Regina Guimarães lança manifesto contra censura e assédio laboral aos artistas
Declaração surge após a demissão da escritora e dramaturga do Conselho Municipal de Cultura do Porto, e destina-se ao Presidente da República, ao primeiro-ministro e à ministra da Cultura. Em pano de fundo está ainda o acto de censura de que foi alvo um texto da escritora no Teatro Municipal do Porto.
Invocando expressamente no título, Declaração, a Declaração Universal dos Direitos do Homem, a escritora, dramaturga e professora Regina Guimarães (n. Porto, 1957) lançou no fim-de-semana um manifesto contra a censura, o assédio laboral e o controlo autoritário do trabalho dos criadores e artistas financiados por fundos públicos.
Ao final da tarde desta quarta-feira, a Declaração estava já assinada por mais de três centenas de nomes maioritariamente do mundo das artes do palco, mas também das artes visuais, do cinema e audiovisual, das letras, da música e ainda da política. Encabeçada pelo poema de Sophia de Mello Breyner Andresen Pranto pelo dia de hoje, a declaração destina-se ao Presidente da República, ao primeiro-ministro e à ministra da Cultura.
Os signatários também se comprometem a não dar “cobertura”, através do “silêncio” ou da indiferença, a “modos de contratação que incluam exigências de obediência cega e sigilo coagido"; “posturas e procedimentos, explícitos ou ocultos, de controlo autoritário dos criadores e dos processos de criação viabilizados por fundos públicos, que emanem de responsáveis pela política cultural"; e ainda “alterações notórias da civilidade no trato e da cordialidade devida aos criadores”.
Em nenhuma parte do texto há qualquer referência ao recente caso que envolveu, no início de Fevereiro, o Teatro Municipal do Porto (TMP) e o seu director Tiago Guedes, acusados de censurar um texto que Regina Guimarães escreveu para o programa do espectáculo Turismo. Esta produção d'A Turma, com texto e encenação de Tiago Correia, subiu ao palco do Teatro Campo Alegre nos dias 31 de Janeiro e 1 de Fevereiro.
Na sequência da polémica, Regina Guimarães acabaria por demitir-se do Conselho Municipal de Cultura do Porto, lamentando o facto de este órgão consultivo não valorizar a discussão de “temas tão graves como a censura ou a liberdade de criação artística”.

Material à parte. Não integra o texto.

import Mathlib
import Summits.QuantumFields.QCD.Theorems.QuarksAsStableActionUnquenchedChessboardBoundLinkGramBlocks
import Summits.QuantumFields.QCD.Theorems.QuarksAsStableActionUnquenchedChessboardBoundLinkGramCouplings
import Summits.QuantumFields.QCD.Theorems.QuarksAsStableActionUnquenchedChessboardBoundLinkGramField
import Summits.QuantumFields.QCD.Theorems.QuarksAsStableActionUnquenchedChessboardBoundLinkGramSlab
import HarnessLib

/-!
# Link Gram identity, part 7: the pathwise Gram identity of a symmetric slab
(crux stmt-QuantumFields-9735, line `Sketch`, lead's stub `linkGram`)

Assembly of parts 2–6: in the temporal gauge, for the closed slab `F` of the slices `-p, …, p+1`,

  `det D^{AP}_F[z U] = (m+4)^R · Σ_{S,T} w(S,T) ρ(Q[W U])_{S,T} · conj ρ(Q[W (Θ U)])_{S,T}`

(`gram_identity_slab`; `W = linkField`, `Q = linkQ` the upper block, `w = linkWeight ∈ {0,1}`),
together with the companion identities for the upper half `A` and for `∅`:
`det D^{AP}_A[zU] = (m+4)^{R+n} det Q_A[W U]` (`det_upper_slab_splice`),
`det D^{AP}_∅[V] = (m+4)^{#indices}` (`det_empty_bonds`), `#indices = 2n + R` (`card_indices_eq`),
and `ρ(Q)_{∅,∅} = det Q` (`rho_empty`). All statements are proved.
-/

noncomputable section

open Matrix Complex Finset
open Literature.MathematicalPhysics.QuantumFieldTheory Literature.MathematicalPhysics.QuantumLattice
open Literature.Probability.LatticeModels (TorusSite)
open Summit.QuantumFields.QCD.Theorems.QuarksAsStableAction
open scoped ComplexConjugate BigOperators

namespace Summit.QuantumFields.QCD.Theorems.UnquenchedChessboardBoundLine

variable {L N : ℕ} [NeZero L] [Fact (1 < L)]

/-! ## The signs and weights -/

/-- The lower-chirality coupling diagonal `d₁ = -𝟙[t = 1, α ≥ 2]`. -/
def linkD₁ (L N p : ℕ) [NeZero L] (i : Fin (linkUpCard L N p)) : ℂ :=
  if ((linkUpEnum L N p i).1.1 0).val = 1 ∧ 2 ≤ ((linkUpEnum L N p i).1.2.2 : ℕ) then -1 else 0

/-- The upper-chirality coupling diagonal `d₂ = -𝟙[t = 1, α < 2]`. -/
def linkD₂ (L N p : ℕ) [NeZero L] (i : Fin (linkUpCard L N p)) : ℂ :=
  if ((linkUpEnum L N p i).1.1 0).val = 1 ∧ ((linkUpEnum L N p i).1.2.2 : ℕ) < 2 then -1 else 0

/-- The chirality sign `ε = γ'₀ αα = ±1`. -/
def linkEps (L N p : ℕ) [NeZero L] (i : Fin (linkUpCard L N p)) : ℂ :=
  chiralGamma 0 (linkUpEnum L N p i).1.2.2 (linkUpEnum L N p i).1.2.2

/-- **The Gram weights** `w(S,T) = 𝟙[|S| = |T|, d₁ ≠ 0 on S, d₂ ≠ 0 on T] ∈ {0, 1}`. -/
def linkWeight (L N p : ℕ) [NeZero L] (S T : Finset (Fin (linkUpCard L N p))) : ℂ :=
  if S.card = T.card ∧ (∀ i ∈ S, linkD₁ L N p i ≠ 0) ∧ (∀ i ∈ T, linkD₂ L N p i ≠ 0) then 1 else 0

omit [Fact (1 < L)] in
/-- The weights are `0` or `1`. -/
theorem linkWeight_eq_zero_or_one (p : ℕ) (S T : Finset (Fin (linkUpCard L N p))) :
    linkWeight L N p S T = 0 ∨ linkWeight L N p S T = 1 := by
  unfold linkWeight
  split_ifs
  · exact Or.inr rfl
  · exact Or.inl rfl

omit [Fact (1 < L)] in
/-- `ε = ±1`. -/
theorem linkEps_sign (p : ℕ) (i : Fin (linkUpCard L N p)) : linkEps L N p i = 1 ∨ linkEps L N p i = -1 := by
  unfold linkEps
  generalize (linkUpEnum L N p i).1.2.2 = α
  fin_cases α <;> simp [chiralGamma]

omit [Fact (1 < L)] in
/-- `d₁ ∈ {0} ∪ {-1 with ε = -1}`. -/
theorem linkD₁_cases (p : ℕ) (i : Fin (linkUpCard L N p)) :
    linkD₁ L N p i = 0 ∨ (linkD₁ L N p i = -1 ∧ linkEps L N p i = -1) := by
  unfold linkD₁ linkEps
  generalize (linkUpEnum L N p i).1.2.2 = α
  by_cases h : ((linkUpEnum L N p i).1.1 0).val = 1 ∧ 2 ≤ (α : ℕ)
  · refine Or.inr ⟨if_pos h, ?_⟩
    obtain ⟨-, h2⟩ := h
    fin_cases α <;> simp [chiralGamma] at h2 ⊢
  · exact Or.inl (if_neg h)

omit [Fact (1 < L)] in
/-- `d₂ ∈ {0} ∪ {-1 with ε = 1}`. -/
theorem linkD₂_cases (p : ℕ) (i : Fin (linkUpCard L N p)) :
    linkD₂ L N p i = 0 ∨ (linkD₂ L N p i = -1 ∧ linkEps L N p i = 1) := by
  unfold linkD₂ linkEps
  generalize (linkUpEnum L N p i).1.2.2 = α
  by_cases h : ((linkUpEnum L N p i).1.1 0).val = 1 ∧ (α : ℕ) < 2
  · refine Or.inr ⟨if_pos h, ?_⟩
    obtain ⟨-, h2⟩ := h
    fin_cases α <;> simp [chiralGamma] at h2 ⊢
  · exact Or.inl (if_neg h)

/-! ## The pathwise Gram identity of the symmetric slab -/

omit [NeZero L] [Fact (1 < L)] in
/-- `2p + 1 ≤ L/2` and `4 ≤ L` give `2p + 2 < L`. -/
theorem two_mul_add_two_lt (h4 : 4 ≤ L) {p : ℕ} (hp : 2 * p + 1 ≤ L / 2) : 2 * p + 2 < L := by omega

/-- **The pathwise Gram identity** (see the module docstring). -/
theorem gram_identity_slab (h4 : 4 ≤ L) (hL : Even L) (p : ℕ) (hp : 2 * p + 1 ≤ L / 2)
    (U : GaugeConfig 4 L (Matrix.specialUnitaryGroup (Fin N) ℂ)) (m : ℝ) :
    (bondWilsonDiracAP (slabBonds (-(p : ZMod L)) (2 * p + 1))
        (LatticeRP.splice WilsonRP.crossEdges (U, 1)) m).det =
      ((m + 4 * 1 : ℝ) : ℂ) ^
          Fintype.card {i : TorusSite 4 L × Fin N × Fin 4 //
            ¬ (i.1 ∈ linkUpSites p ∨ Site.timeReflect i.1 ∈ linkUpSites p)} *
        ∑ S : Finset (Fin (linkUpCard L N p)), ∑ T : Finset (Fin (linkUpCard L N p)),
          linkWeight L N p S T *
            (rho (linkQ (unitaryFundamentalRep (Fin N) ℂ) p (slabBonds (-(p : ZMod L)) (2 * p + 1))
                (linkField U) m) S T *
              conj (rho (linkQ (unitaryFundamentalRep (Fin N) ℂ) p
                (slabBonds (-(p : ZMod L)) (2 * p + 1)) (linkField U.timeReflect) m) S T)) := by
  have hpL := two_mul_add_two_lt h4 hp
  set F := slabBonds (-(p : ZMod L)) (2 * p + 1) with hF
  have hJ₁ : linkJ₁ (unitaryFundamentalRep (Fin N) ℂ) p F (linkField U) m = diagonal (linkD₁ L N p) := by
    rw [linkJ₁_eq_diagonal _ p hpL F (fun x hx => slab_lowerCross_mem hpL x hx) (linkField U)
      (fun x hx => linkField_apply_lowerCross h4 U x hx) m]
    rfl
  have hJ₂ : linkJ₂ (unitaryFundamentalRep (Fin N) ℂ) p F (linkField U) m = diagonal (linkD₂ L N p) := by
    rw [linkJ₂_eq_diagonal _ p hpL F (fun x hx => slab_lowerCross_mem hpL x hx) (linkField U)
      (fun x hx => linkField_apply_lowerCross h4 U x hx) m]
    rfl
  have hP : linkP (unitaryFundamentalRep (Fin N) ℂ) p F (linkField U) m =
      diagonal (linkEps L N p) *
        (linkQ (unitaryFundamentalRep (Fin N) ℂ) p F (linkField U.timeReflect) m)ᴴ *
          diagonal (linkEps L N p) := by
    rw [linkP_eq_mirror _ unitaryFundamentalRep_mem_unitaryGroup p F (linkField U) m,
      timeReflect_linkField hL, image_edgeReflect_slab hpL]
    rfl
  rw [det_bondWilsonDiracAP_splice, det_bondWilsonDiracG_eq_linkBlocks _ p hpL F
    (slab_bonds_mem_up_or_lo hpL), hJ₁, hJ₂, hP, det_fromBlocks_mirror_gram _ _ (linkEps L N p)
    (linkD₁ L N p) (linkD₂ L N p) (linkEps_sign p) (linkD₁_cases p) (linkD₂_cases p), mul_comm]
  rfl

/-! ## The upper half and the empty bond set -/

/-- **Determinant of the upper half** `A = slabBonds 1 p` (all bonds between upper sites): the
lower block is bare and the couplings vanish, `det D'_A[W] = (m+4)^n · det Q_A[W] · (m+4)^R`. -/
theorem det_upper_slab (h4 : 4 ≤ L) (p : ℕ) (hp : 2 * p + 1 ≤ L / 2)
    (W : GaugeConfig 4 L (Matrix.unitaryGroup (Fin N) ℂ)) (m : ℝ) :
    (bondWilsonDiracG (unitaryFundamentalRep (Fin N) ℂ) chiralGamma (slabBonds (1 : ZMod L) p) W m 1).det =
      ((m + 4 * 1 : ℝ) : ℂ) ^ linkUpCard L N p *
        (linkQ (unitaryFundamentalRep (Fin N) ℂ) p (slabBonds (1 : ZMod L) p) W m).det *
        ((m + 4 * 1 : ℝ) : ℂ) ^
          Fintype.card {i : TorusSite 4 L × Fin N × Fin 4 //
            ¬ (i.1 ∈ linkUpSites p ∨ Site.timeReflect i.1 ∈ linkUpSites p)} := by
  have hpL := two_mul_add_two_lt h4 hp
  have hA := upper_slab_bonds_mem_up (L := L) hpL
  have hT : ∀ b ∈ slabBonds (1 : ZMod L) p, b.1 ∈ linkUpSites p ∧ b.1.shift b.2 ∈ linkUpSites p := hA
  have hentry := fun a b h => bondWilsonDiracG_apply_of_not_mem (unitaryFundamentalRep (Fin N) ℂ)
    chiralGamma (slabBonds (1 : ZMod L) p) (fun x => x ∈ linkUpSites p) hT W m 1 a b h
  have hlo : ∀ i : Fin (linkUpCard L N p), (linkMirror (linkUpEnum L N p i).1).1 ∉ linkUpSites p :=
    fun i => timeReflect_not_mem_of_mem_linkUpSites hpL (linkUpEnum L N p i).2
  rw [det_bondWilsonDiracG_eq_linkBlocks _ p hpL (slabBonds (1 : ZMod L) p)
    (fun b hb => ⟨Or.inl (hA b hb).1, Or.inl (hA b hb).2⟩)]
  have hP : linkP (unitaryFundamentalRep (Fin N) ℂ) p (slabBonds (1 : ZMod L) p) W m =
      ((m + 4 * 1 : ℝ) : ℂ) • (1 : Matrix _ _ ℂ) := by
    ext i j
    simp only [linkP, Matrix.of_apply, Matrix.smul_apply, Matrix.one_apply, smul_eq_mul]
    rw [hentry _ _ (Or.inl (hlo i))]
    by_cases hij : i = j
    · subst hij; simp
    · rw [if_neg, if_neg hij, mul_zero]
      intro h
      apply hij
      apply (linkUpEnum L N p).injective
      apply Subtype.ext
      simpa using congrArg linkMirror h
  have hJ₁ : linkJ₁ (unitaryFundamentalRep (Fin N) ℂ) p (slabBonds (1 : ZMod L) p) W m = 0 := by
    ext i j
    simp only [linkJ₁, Matrix.of_apply, Matrix.zero_apply]
    rw [hentry _ _ (Or.inl (hlo i)), if_neg]
    intro h
    exact hlo i (by rw [h]; exact (linkUpEnum L N p j).2)
  have hJ₂ : linkJ₂ (unitaryFundamentalRep (Fin N) ℂ) p (slabBonds (1 : ZMod L) p) W m = 0 := by
    ext i j
    simp only [linkJ₂, Matrix.of_apply, Matrix.zero_apply]
    rw [hentry _ _ (Or.inr (hlo j)), if_neg]
    intro h
    exact hlo j (by rw [← h]; exact (linkUpEnum L N p i).2)
  rw [hP, hJ₁, hJ₂, Matrix.det_fromBlocks_zero₂₁, det_smul, det_one, mul_one, Fintype.card_fin]

omit [Fact (1 < L)] in
/-- **Determinant with no bonds**: `det D'_∅[W] = (m + 4r)^{#indices}`. -/
theorem det_empty_bonds (γ : Fin 4 → Matrix (Fin 4) (Fin 4) ℂ) (W : GaugeConfig 4 L (Matrix.unitaryGroup (Fin N) ℂ))
    (m r : ℝ) :
    (bondWilsonDiracG (unitaryFundamentalRep (Fin N) ℂ) γ ∅ W m r).det =
      ((m + 4 * r : ℝ) : ℂ) ^ Fintype.card (TorusSite 4 L × Fin N × Fin 4) := by
  have h : bondWilsonDiracG (unitaryFundamentalRep (Fin N) ℂ) γ ∅ W m r =
      ((m + 4 * r : ℝ) : ℂ) • (1 : Matrix _ _ ℂ) := by
    ext a b
    rw [bondWilsonDiracG_apply_of_not_mem (unitaryFundamentalRep (Fin N) ℂ) γ ∅ (fun _ => False)
      (fun b hb => absurd hb (Finset.notMem_empty b)) W m r a b (Or.inl not_false),
      Matrix.smul_apply, Matrix.one_apply, smul_eq_mul]
    split_ifs <;> simp
  rw [h, det_smul, det_one, mul_one]

/-- **Index count**: `#indices = n + n + R` (lower, upper, rest). -/
theorem card_indices_eq (h4 : 4 ≤ L) (p : ℕ) (hp : 2 * p + 1 ≤ L / 2) :
    Fintype.card (TorusSite 4 L × Fin N × Fin 4) =
      linkUpCard L N p + linkUpCard L N p +
        Fintype.card {i : TorusSite 4 L × Fin N × Fin 4 //
          ¬ (i.1 ∈ linkUpSites p ∨ Site.timeReflect i.1 ∈ linkUpSites p)} := by
  rw [← Fintype.card_congr (linkSortEquiv (N := N) p (two_mul_add_two_lt h4 hp)), Fintype.card_sum,
    Fintype.card_sum, Fintype.card_fin]

omit [NeZero L] [Fact (1 < L)] in
/-- `ρ(A)_{∅,∅} = det A`. -/
theorem rho_empty {n : ℕ} (A : Matrix (Fin n) (Fin n) ℂ) : rho A ∅ ∅ = A.det := by
  have h : ∀ hc : (∅ : Finset (Fin n)).card = (∅ : Finset (Fin n)).card, rowRep A ∅ ∅ hc = A := by
    intro hc
    ext r c
    simp [rowRep]
  unfold rho
  rw [dif_pos rfl, h]

omit [Fact (1 < L)] in
/-- The weight of the empty pair is `1`. -/
theorem linkWeight_empty (p : ℕ) : linkWeight L N p ∅ ∅ = 1 := by
  unfold linkWeight
  rw [if_pos ⟨rfl, fun i hi => absurd hi (Finset.notMem_empty i),
    fun i hi => absurd hi (Finset.notMem_empty i)⟩]

end Summit.QuantumFields.QCD.Theorems.UnquenchedChessboardBoundLine

end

Entre os subscritores da Declaração – que, logo a seguir a Regina Guimarães, primeira signatária, surge assinada por Sara Barros Leitão, actriz que denunciou outros casos de “censura e de abuso de poder” no TMP –, encontram-se outros nomes do teatro e das artes cénicas, como os actores São José Lapa, Maria João Luís, Manuel Tur, Raquel André, Jorge Mota e Mário Moutinho, os encenadores Jorge Silva Melo, Nuno Carinhas, Roberto Merino e Tiago Correia, cineastas e críticos como Margarida Gil, Saguenail, Rui Simões e António Roma Torres, e figuras da política, como os bloquistas José Soeiro e João Teixeira Lopes.

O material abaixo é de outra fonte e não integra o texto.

/-- **Brent's statement from Turing data at `T₀ = 32 585 736.4`, with the Turing–Lehman bound for
`∫ S` plugged in** (the named fact `abs_integral_zetaArgS_le_turing` of `TuringMethod.lean`, the
tree's form of Brent's Theorem 3.1, taken as a hypothesis): certified sign changes of `Z` below and
just above `T₀` and the single inequality
`2.30 + 0.128 log ((T₀ + h)/2π) + ∫_{T₀}^{T₀+h} (θ/π + 1) − Σ_j (T₀ + h − s_{j+1}) < h (n + 1)`
imply `Brent1979_zerosSimpleOnLine`. This is the exact shape of the source's verification:
everything but the certified signs of `Z` and one explicit real inequality is proved.
[cite: Brent1979, §3 Theorem 3.1 and §4] -/
theorem Brent1979_zerosSimpleOnLine_of_turing_lehman (hTu : abs_integral_zetaArgS_le_turing)
    {h : ℝ} {n m : ℕ} (hh : 0 < h)
    (t : Fin (n + 1) → ℝ) (ht : StrictMono t) (ht0 : 0 ≤ t 0)
    (htn : t (Fin.last n) ≤ 32585736.4)
    (htsign : ∀ i : Fin n, hardyZ (t i.castSucc) * hardyZ (t i.succ) < 0)
    (s : Fin (m + 1) → ℝ) (hs : StrictMono s) (hs0 : 32585736.4 ≤ s 0)
    (hsm : s (Fin.last m) ≤ 32585736.4 + h)
    (hssign : ∀ i : Fin m, hardyZ (s i.castSucc) * hardyZ (s i.succ) < 0)
    (hnum : 2.30 + 0.128 * Real.log ((32585736.4 + h) / (2 * π))
        + (∫ t in (32585736.4 : ℝ)..32585736.4 + h, (riemannSiegelTheta t / π + 1))
        - ∑ i : Fin m, (32585736.4 + h - s i.succ) < h * (n + 1)) :
    Brent1979_zerosSimpleOnLine ∧ zetaZeroCount 32585736.4 = n ∧
      criticalZeroCount 32585736.4 = n :=
  Brent1979_zerosSimpleOnLine_of_turing hh.le t ht ht0 htn htsign s hs hs0 hsm hssign
    (abs_le.1 (hTu turing_threshold_lt_brent_height (by linarith))).2 hnum

/-- **Brent's statement from the data of its computation (all analysis discharged).** Certified
strict sign changes of Hardy's function `Z` along `0 ≤ t₀ < ⋯ < t_n ≤ T₀ = 32 585 736.4` (in the
source `n = 75 000 000`, located by `≈ 1.06 · 10⁸` Riemann–Siegel evaluations, §4–§5) and along
`T₀ ≤ s₀ < ⋯ < s_m ≤ T₀ + h` (`h > 0`), together with the single explicit inequality
`2.30 + 0.128 log ((T₀ + h)/2π) + ∫_{T₀}^{T₀+h} (θ(t)/π + 1) dt − Σ_{j<m} (T₀ + h − s_{j+1}) < h (n + 1)`,
imply `Brent1979_zerosSimpleOnLine` together with `N(T₀) = N₀(T₀) = n`. This is
`Brent1979_zerosSimpleOnLine_of_turing_lehman` with Turing's bound
`|∫_{t₁}^{t₂} S| ≤ 2.30 + 0.128 log(t₂/2π)` (`168π < t₁ < t₂`) supplied by its discharge
`Literature.NumberTheory.LFunctions.abs_integral_zetaArgS_le_turing_holds`
(`TuringMethodTuringBound.lean`; Brent's Theorem 3.1 is Lehman's sharper form
`0.114 log v + 1.71`, not needed here). What is *not* supplied is the computation itself: no
certificate of `7.5 · 10⁷` sign changes of `Z` at heights up to `3.26 · 10⁷` is available to the
kernel (see the module docstring). [cite: Brent1979, §3 Theorems 3.1–3.2 and §4]
[cite: EdwardsZeta1974, §8.2 (1)] -/
theorem Brent1979_zerosSimpleOnLine_of_hardyZ_signs {h : ℝ} {n m : ℕ} (hh : 0 < h)
    (t : Fin (n + 1) → ℝ) (ht : StrictMono t) (ht0 : 0 ≤ t 0)
    (htn : t (Fin.last n) ≤ 32585736.4)
    (htsign : ∀ i : Fin n, hardyZ (t i.castSucc) * hardyZ (t i.succ) < 0)
    (s : Fin (m + 1) → ℝ) (hs : StrictMono s) (hs0 : 32585736.4 ≤ s 0)
    (hsm : s (Fin.last m) ≤ 32585736.4 + h)
    (hssign : ∀ i : Fin m, hardyZ (s i.castSucc) * hardyZ (s i.succ) < 0)
    (hnum : 2.30 + 0.128 * Real.log ((32585736.4 + h) / (2 * π))
        + (∫ t in (32585736.4 : ℝ)..32585736.4 + h, (riemannSiegelTheta t / π + 1))
        - ∑ i : Fin m, (32585736.4 + h - s i.succ) < h * (n + 1)) :
    Brent1979_zerosSimpleOnLine ∧ zetaZeroCount 32585736.4 = n ∧
      criticalZeroCount 32585736.4 = n :=
  Brent1979_zerosSimpleOnLine_of_turing_lehman abs_integral_zetaArgS_le_turing_holds hh t ht ht0
    htn htsign s hs hs0 hsm hssign hnum

end Literature.NumberTheory.LFunctions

Entretanto, esta segunda-feira, duas outras integrantes do Conselho Municipal de Cultura pediram a demissão dos seus cargos: Carla Miranda, actriz e deputada socialista na Assembleia da República, e Vânia Rodrigues, gestora cultural.
Numa carta dirigida a Rui Moreira (que além da presidência da autarquia tutela também o pelouro da Cultura), a que a Lusa teve acesso, Carla Miranda e Vânia Rodrigues criticam a actuação daquele órgão nos casos do Coliseu e da censura no TMP, e explicam que a decisão de abandonarem o conselho “foi-se insinuando desde as primeiras reuniões, mas acumulou-se de forma mais clara na última reunião do Conselho, a segunda que serviu de debate ao Coliseu” – e no qual o Conselho Municipal de Cultura aprovou o modelo proposto pela autarquia de concessionar a emblemática casa de espectáculos a privados, para que estes assegurem as necessárias obras de reabilitação.

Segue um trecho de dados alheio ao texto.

import Summits.RiemannHypothesis.RiemannHypothesis.Theorems.WeilFormatCDataO865ColTablesB
import HarnessLib

/-!
# Format C kernel rung `O865` (a = 173/200, column-band layout): light-table slices 368…428 (kernel certificates)

Window `a = 173/200`; prime powers in the window: 2, 3, 2^2, 5; prime constant A = 1730/1000 (`WeilFormatC.primeCoeff_form_ge_cells_09`); evaluator parameters S = 2^256, Kpi 130, Kser 150, kred 8, Kexp 45, J 120; full table modes < 129; light column table modes < 515; units 2^-250 (Schur entries), 2^-124 (column digits, width 127), 2^-118 (tail-factor digits, width 121), 2^-64 (reciprocal weights), 2^-40 (tail base); order-J tail J = 4, θ = 1/2048, η = 1/10 | 4/1.
Design row: sr-gb-rung-a A g22 odd λ-run (parity cell 8 L-side): a = 173/200, μ = 2^-60, odd 128 / exact [128,256) / middle [256,512) θm 1/1024 / MS tail 512 (η 4); λ_min(DS) = 2.90e-18 unshifted, 2.47e-18 shifted, δ = 2^-60, slack 1.06e13 (probes P865a/b/c: 64/128/256 not PD; 160/320/1024 λ_min 3.67e-18). Generated by sr-gb-rung-a prover A g22 with rh-explicit-weil-2 gen7's generator extended for the odd λ-run (--sector odd --mu-log2; HOME(A)/code-g22/gen7/gramgen7.py sha16 2c3ef6c62b846d3c) from `#eval` of the tree's `Encl` functions; every datum is re-verified by the kernel in the theorem files (`decide +kernel`). Helper data of the rh-explicit Weil-positivity programme (format C, K-CELL-2), RH-free. [cite: Yoshida1992HermitianForms, §5 (5.15)-(5.16) p. 301; §7 pp. 305–312]
-/

set_option linter.dupNamespace false
set_option maxRecDepth 200000

namespace Summit.RiemannHypothesis.RiemannHypothesis.Theorems.WeilFormatCData.O865
open Literature.NumberTheory.LFunctions Literature.NumberTheory.LFunctions.Yoshida1992 Encl Literature.Analysis.ValidatedNumerics.NumericsMP

/-- kernel: light-table slice `[368, 378)`. -/
theorem tC368 : checkTableCol O865.prm O865.C O865.ctabB 368 10 = true := by decide +kernel

/-- kernel: light-table slice `[378, 388)`. -/
theorem tC378 : checkTableCol O865.prm O865.C O865.ctabB 378 10 = true := by decide +kernel

/-- kernel: light-table slice `[388, 398)`. -/
theorem tC388 : checkTableCol O865.prm O865.C O865.ctabB 388 10 = true := by decide +kernel

/-- kernel: light-table slice `[398, 408)`. -/
theorem tC398 : checkTableCol O865.prm O865.C O865.ctabB 398 10 = true := by decide +kernel

/-- kernel: light-table slice `[408, 418)`. -/
theorem tC408 : checkTableCol O865.prm O865.C O865.ctabB 408 10 = true := by decide +kernel

/-- kernel: light-table slice `[418, 428)`. -/
theorem tC418 : checkTableCol O865.prm O865.C O865.ctabB 418 10 = true := by decide +kernel

end Summit.RiemannHypothesis.RiemannHypothesis.Theorems.WeilFormatCData.O865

“A Câmara falha se não considera importante provocar este debate [sobre a censura no TMP] no seio do Conselho. O Coliseu é extremamente importante para a cidade, mas não é menos importante que exista um espaço de debate onde naturalmente seja possível discutir de forma aberta e esclarecida os acontecimentos que perturbam a vida cultural da cidade. Não é possível para nós continuar num Conselho que parece servir para validar de forma subjetiva e muito ligeira o que se vai fazendo na cidade e não é palco de discussão estratégica fundamentada em documentos planificadores”, escreveram.